Volume 2017 | Article ID 3738046 | https://doi.org/10.1155/2017/3738046

Thermal Sensor Circuit Using Thermography for Temperature-Controlled Laser Hyperthermia

Shinsuke Nomura,¹Masashi Arake,²Yuji Morimoto,²Hironori Tsujimoto,¹Hiromi Miyazaki,³Daizoh Saitoh,³Nariyoshi Shinomiya,²Kazuo Hase,¹Junji Yamamoto,¹and Hideki Ueno¹

Academic Editor: Guanghao Sun

Received09 Jun 2017

Revised19 Aug 2017

Accepted29 Aug 2017

Published09 Oct 2017

Abstract

Laser hyperthermia is a powerful therapeutic modality that suppresses the growth of proliferative lesions. In hyperthermia, the optimal temperature range is dependent on the disease; thus, a temperature-driven laser output control system is desirable. Such a laser output control system, integrated with a thermal sensor circuit based on thermography, has been established.
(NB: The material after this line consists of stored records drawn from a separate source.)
import Summits.Ventures.YMGap.YM3IR.Statement
import Summits.Ventures.YMGap.RobustBall.Defs
import HarnessLib

/-!
# YM₃ infrared statement — `YM3IR/BallInstance.lean`: Y2's ball AS the `BallSpec` of `T_IR`
(cell `pub-ymgap`, track Y4 ↔ track Y2; ym3ir-theory-2)

HONEST FRAMING. Bookkeeping only: this file instantiates part 1's abstract ball interface
`BallSpec G N` by track Y2's tier-2 ball `RobustBall.ClusterDomain κ ε₀ ε₁` (and, second instance, its
tier-1 ball `RobustBall.ClusterDomainFR ε₀ ε₁ r`) on `SU(N)` with the
fundamental representation (the instantiation sentence agreed by ym3ir-theory-1 / rb-theory,
2026-08-22 19:07Z), and PROVES that Y2's conclusion predicate `RobustBall.TorusClusteringOnBallW`
— asked with ONE constant for all Wilson-part couplings `0 ≤ β' ≤ β⋆` (tier 1: rb-theory's NAMED
receiving currency `RobustBall.TorusClusteringOnBallUpTo`) — is exactly the hypothesis
`ClusterDomainClustering` that the composition `massGap3Cofinal_of` (`YM3IR/Statement.lean`)
consumes, in the link metric `suFrobDist`; plus the bounded-link-weight premise of `DecayTransfer`
for that metric (`suFrobDist ≤ 2√N`, tree); and it records the COMPOSITION of `YM3IR/Statement.lean`
instantiated on these balls (`massGap3Cofinal_SUN_of`, `massGap3Cofinal_SUN_upTo_of`): Bałaban's
`BalabanUV3` ∧ Y2's torus clustering on the ball ∧ `T_IR` ⟹ `MassGap3Cofinal I suFrobDist ρ_fund` —
PROVED glue in which every non-printed input is a NAMED hypothesis (nothing is discharged here).
Nothing here asserts that Y2's rows reach any particular `(κ, ε₀, ε₁, β⋆)`: that is track Y2's
theorem (declared cruxes Y2-X1a/b, tree `RobustBall/Targets.lean`), entering only as the
hypotheses `h` / `hY2` below; nothing asserts `BalabanUV3` or `T_IR`. No axiom, no `sorry`.

## References

* H. Föllmer, LNM 1362 (1988) Ch. I, Cor. (2.14)/(2.24) (the weighted Dobrushin–KR engine behind
  Y2's tier-2 door). [cite: Follmer1988]
* K. Osterwalder, E. Seiler, Ann. Phys. 110 (1978) 440, §3 (the Wilson member). [cite: OsterwalderSeilerAnnPhys1978]
-/

noncomputable section

open MeasureTheory ProbabilityTheory
open Literature.MathematicalPhysics.QuantumLattice Literature.MathematicalPhysics.QuantumFieldTheory

namespace Summit.Ventures.YMGap.YM3IR

/-- **Y2's tier-2 ball as a `BallSpec`:** group `SU(N)`, fundamental representation in the Wilson
part, Wilson-part ceiling `β⋆`, membership `W ∈ RobustBall.ClusterDomain κ ε₀ ε₁` (κ-weighted
per-link oscillation and Lipschitz loads). [folklore] -/
def ballOfRobustBall (N : ℕ) (κ ε₀ ε₁ βstar : ℝ) : BallSpec (RobustBall.SUN N) N where
  ρ := fundamentalRep (Fin N)
  βstar := βstar
  InBall M _ W := W ∈ RobustBall.ClusterDomain (d := 3) (L := M) (N := N) κ ε₀ ε₁

/-- **Y2 ⟹ H_RB (PROVED bookkeeping).** Tier-2 torus clustering on the ball with ONE constant `A` and
ONE rate `m` for every Wilson-part coupling `0 ≤ β' ≤ β⋆` is `ClusterDomainClustering` for the
instantiated ball in the metric `suFrobDist` (the two `ClustersWith` bodies agree up to the order of
the two load sums). -/
theorem clusterDomainClustering_of_torusClusteringOnBallW {N : ℕ} {κ ε₀ ε₁ βstar A m : ℝ}
    (h : ∀ β' : ℝ, 0 ≤ β' → β' ≤ βstar →
      RobustBall.TorusClusteringOnBallW N 3 β' κ ε₀ ε₁ A m) :
    ClusterDomainClustering (ballOfRobustBall N κ ε₀ ε₁ βstar) suFrobDist m := by
  refine ⟨A, fun M _ hM μ hμ => ?_⟩
  obtain ⟨β', h0, hle, W, hW, rfl⟩ := hμ
  intro f g Δf Δg δf δg n hf hg hdf hdg hbf hbg hlf hlg hn
  have key := h β' h0 hle M hM W hW f g Δf Δg δf δg n hf hg hdf hdg hbf hbg hlf hlg hn
  calc |cov[f, g; W.perturbedMeasure (fundamentalRep (Fin N)) β']|
      ≤ A * (∑ y ∈ Δg, δg y) * (∑ x ∈ Δf, δf x) * Real.exp (-m * n) := key
    _ = A * (∑ x ∈ Δf, δf x) * (∑ y ∈ Δg, δg y) * Real.exp (-m * n) := by ring

/-- **Y2's tier-1 ball as a `BallSpec`:** membership `W ∈ RobustBall.ClusterDomainFR ε₀ ε₁ r`
(finite range `r`, plain oscillation / Lipschitz loads) — the ball of rb-theory's receiving currency
`RobustBall.TorusClusteringOnBallUpTo`. [folklore] -/
def ballOfRobustBallFR (N : ℕ) (ε₀ ε₁ : ℝ) (r : ℕ) (βstar : ℝ) : BallSpec (RobustBall.SUN N) N where
  ρ := fundamentalRep (Fin N)
  βstar := βstar
  InBall M _ W := W ∈ RobustBall.ClusterDomainFR (d := 3) (L := M) (N := N) ε₀ ε₁ r

/-- **Y2 (tier 1, BY NAME) ⟹ H_RB (PROVED bookkeeping).** rb-theory's receiving currency
`RobustBall.TorusClusteringOnBallUpTo N 3 β⋆ ε₀ ε₁ r A m` (clustering on the tier-1 ball at every
Wilson-part coupling `0 ≤ β' ≤ β⋆`, one constant, one rate) is `ClusterDomainClustering` for the
tier-1 instantiated ball in the metric `suFrobDist`. -/
theorem clusterDomainClustering_of_torusClusteringOnBallUpTo {N : ℕ} {ε₀ ε₁ βstar A m : ℝ}
    {r : ℕ} (h : RobustBall.TorusClusteringOnBallUpTo N 3 βstar ε₀ ε₁ r A m) :
    ClusterDomainClustering (ballOfRobustBallFR N ε₀ ε₁ r βstar) suFrobDist m := by
  refine ⟨A, fun M _ hM μ hμ => ?_⟩
  obtain ⟨β', h0, hle, W, hW, rfl⟩ := hμ
  intro f g Δf Δg δf δg n hf hg hdf hdg hbf hbg hlf hlg hn
  have key := h β' h0 hle M hM W hW f g Δf Δg δf δg n hf hg hdf hdg hbf hbg hlf hlg hn
  calc |cov[f, g; W.perturbedMeasure (fundamentalRep (Fin N)) β']|
      ≤ A * (∑ y ∈ Δg, δg y) * (∑ x ∈ Δf, δf x) * Real.exp (-m * n) := key
    _ = A * (∑ x ∈ Δf, δf x) * (∑ y ∈ Δg, δg y) * Real.exp (-m * n) := by ring

/-- The link metric `suFrobDist` is bounded above (`≤ 2√N`, tree `suFrobDist_le`): the premise of
`DecayTransfer` / `massGap3Cofinal_of` for Y2's metric. -/
theorem suFrobDist_bddAbove (N : ℕ) :
    ∃ D : ℝ, ∀ a b : RobustBall.SUN N, suFrobDist a b ≤ D :=
  ⟨2 * Real.sqrt N, suFrobDist_le⟩


/-! ## The Y4 composition on Y2's balls (PROVED glue; all three inputs are NAMED hypotheses) -/

/-- **`SU(N)` lattice YM₃ mass gap, cofinal form, from the three named inputs on Y2's tier-2 ball
(PROVED glue).** For the fundamental representation of `SU(N)`, an unbounded coupling set `I`, and
positive bookkeeping constants: Bałaban's ultraviolet stability `BalabanUV3 mk` (PRINTED, CMP 102
Thm 2, entering by name), Y2's torus clustering on the tier-2 ball at every Wilson-part coupling
`0 ≤ β' ≤ β⋆` with one constant and one rate `m_c` (track Y2's theorem-to-be, hypothesis `hY2`), and
the infrared hypothesis `T_IR` for the instantiated ball (CONJECTURE (a) crossover + (b) fluctuation
decoupling + support (c) decay transfer) imply `MassGap3Cofinal I suFrobDist ρ_fund`: clustering at
rate `min(m_c, κ)/(3 C_b β)` on the block family's tori, uniformly in the volume, at every `β ∈ I`.
One line from `massGap3Cofinal_of` (`YM3IR/Statement.lean`) and the adapters above; the only content
added is the instantiation `G := SU(N)`, `r := suFrobDist`, `B := ballOfRobustBall N κ ε₀ ε₁ β⋆`. -/
theorem massGap3Cofinal_SUN_of {N L : ℕ} {mk : Balaban1985CMP102.Theorems.Construction L}
    {κ ε₀ ε₁ βstar A : ℝ} {I : Set ℝ} {C_b κf m_c : ℝ}
    (hI : ¬ BddAbove I) (hC : 0 < C_b) (hκf : 0 < κf) (hm : 0 < m_c)
    (hY2 : ∀ β' : ℝ, 0 ≤ β' → β' ≤ βstar →
      RobustBall.TorusClusteringOnBallW N 3 β' κ ε₀ ε₁ A m_c)
    (hUV : BalabanUV3 mk)
    (hIR : T_IR mk (ballOfRobustBall N κ ε₀ ε₁ βstar) suFrobDist (fundamentalRep (Fin N)) I C_b κf m_c) :
    MassGap3Cofinal I suFrobDist
      (fundamentalRep (Fin N) : RobustBall.SUN N →* Matrix (Fin N) (Fin N) ℂ) :=
  massGap3Cofinal_of hI hC hκf hm (suFrobDist_bddAbove N) hUV
    (clusterDomainClustering_of_torusClusteringOnBallW hY2) hIR

/-- **The same composition on Y2's tier-1 ball, with rb-theory's receiving currency BY NAME
(PROVED glue):** `RobustBall.TorusClusteringOnBallUpTo N 3 β⋆ ε₀ ε₁ r A m_c` in place of `hY2`. -/
theorem massGap3Cofinal_SUN_upTo_of {N L : ℕ} {mk : Balaban1985CMP102.Theorems.Construction L}
    {ε₀ ε₁ βstar A : ℝ} {r : ℕ} {I : Set ℝ} {C_b κf m_c : ℝ}
    (hI : ¬ BddAbove I) (hC : 0 < C_b) (hκf : 0 < κf) (hm : 0 < m_c)
    (hY2 : RobustBall.TorusClusteringOnBallUpTo N 3 βstar ε₀ ε₁ r A m_c)
    (hUV : BalabanUV3 mk)
    (hIR : T_IR mk (ballOfRobustBallFR N ε₀ ε₁ r βstar) suFrobDist (fundamentalRep (Fin N)) I C_b κf
      m_c) :
    MassGap3Cofinal I suFrobDist
      (fundamentalRep (Fin N) : RobustBall.SUN N →* Matrix (Fin N) (Fin N) ℂ) :=
  massGap3Cofinal_of hI hC hκf hm (suFrobDist_bddAbove N) hUV
    (clusterDomainClustering_of_torusClusteringOnBallUpTo hY2) hIR

end Summit.Ventures.YMGap.YM3IR

end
In this study, the feasibility of the developed system was examined by irradiating mouse skin. The system is composed of a thermograph, a thermal sensor circuit (PC and microcontroller), and an infrared laser. Based on the maximum temperature in the laser-irradiated area acquired every 100 ms during irradiation, the laser power was controlled such that the maximum temperature was maintained at a preset value. Temperature-controlled laser hyperthermia using the thermal sensor circuit was shown to suppress temperature fluctuations during irradiation (SD ~ 0.14°C) to less than 1/10 of those seen without the thermal sensor circuit (SD ~ 1.6°C). The thermal sensor circuit was able to satisfactorily stabilize the temperature at the preset value. This system can therefore provide noncontact laser hyperthermia with the ability to maintain a constant temperature in the irradiated area.

1. Introduction

Laser hyperthermia (LH) is a promising and minimally invasive therapy used in various medical fields. The therapeutic indications of LH include superficial lesions such as neoplasm [1], plantar warts [2], condyloma acuminata [3], or human papillomavirus-infected skin [4]. In the field of orthopedic surgery, it has been reported that LH promotes bone healing for fractures and is suitable for treating osteoarthritis [5, 6].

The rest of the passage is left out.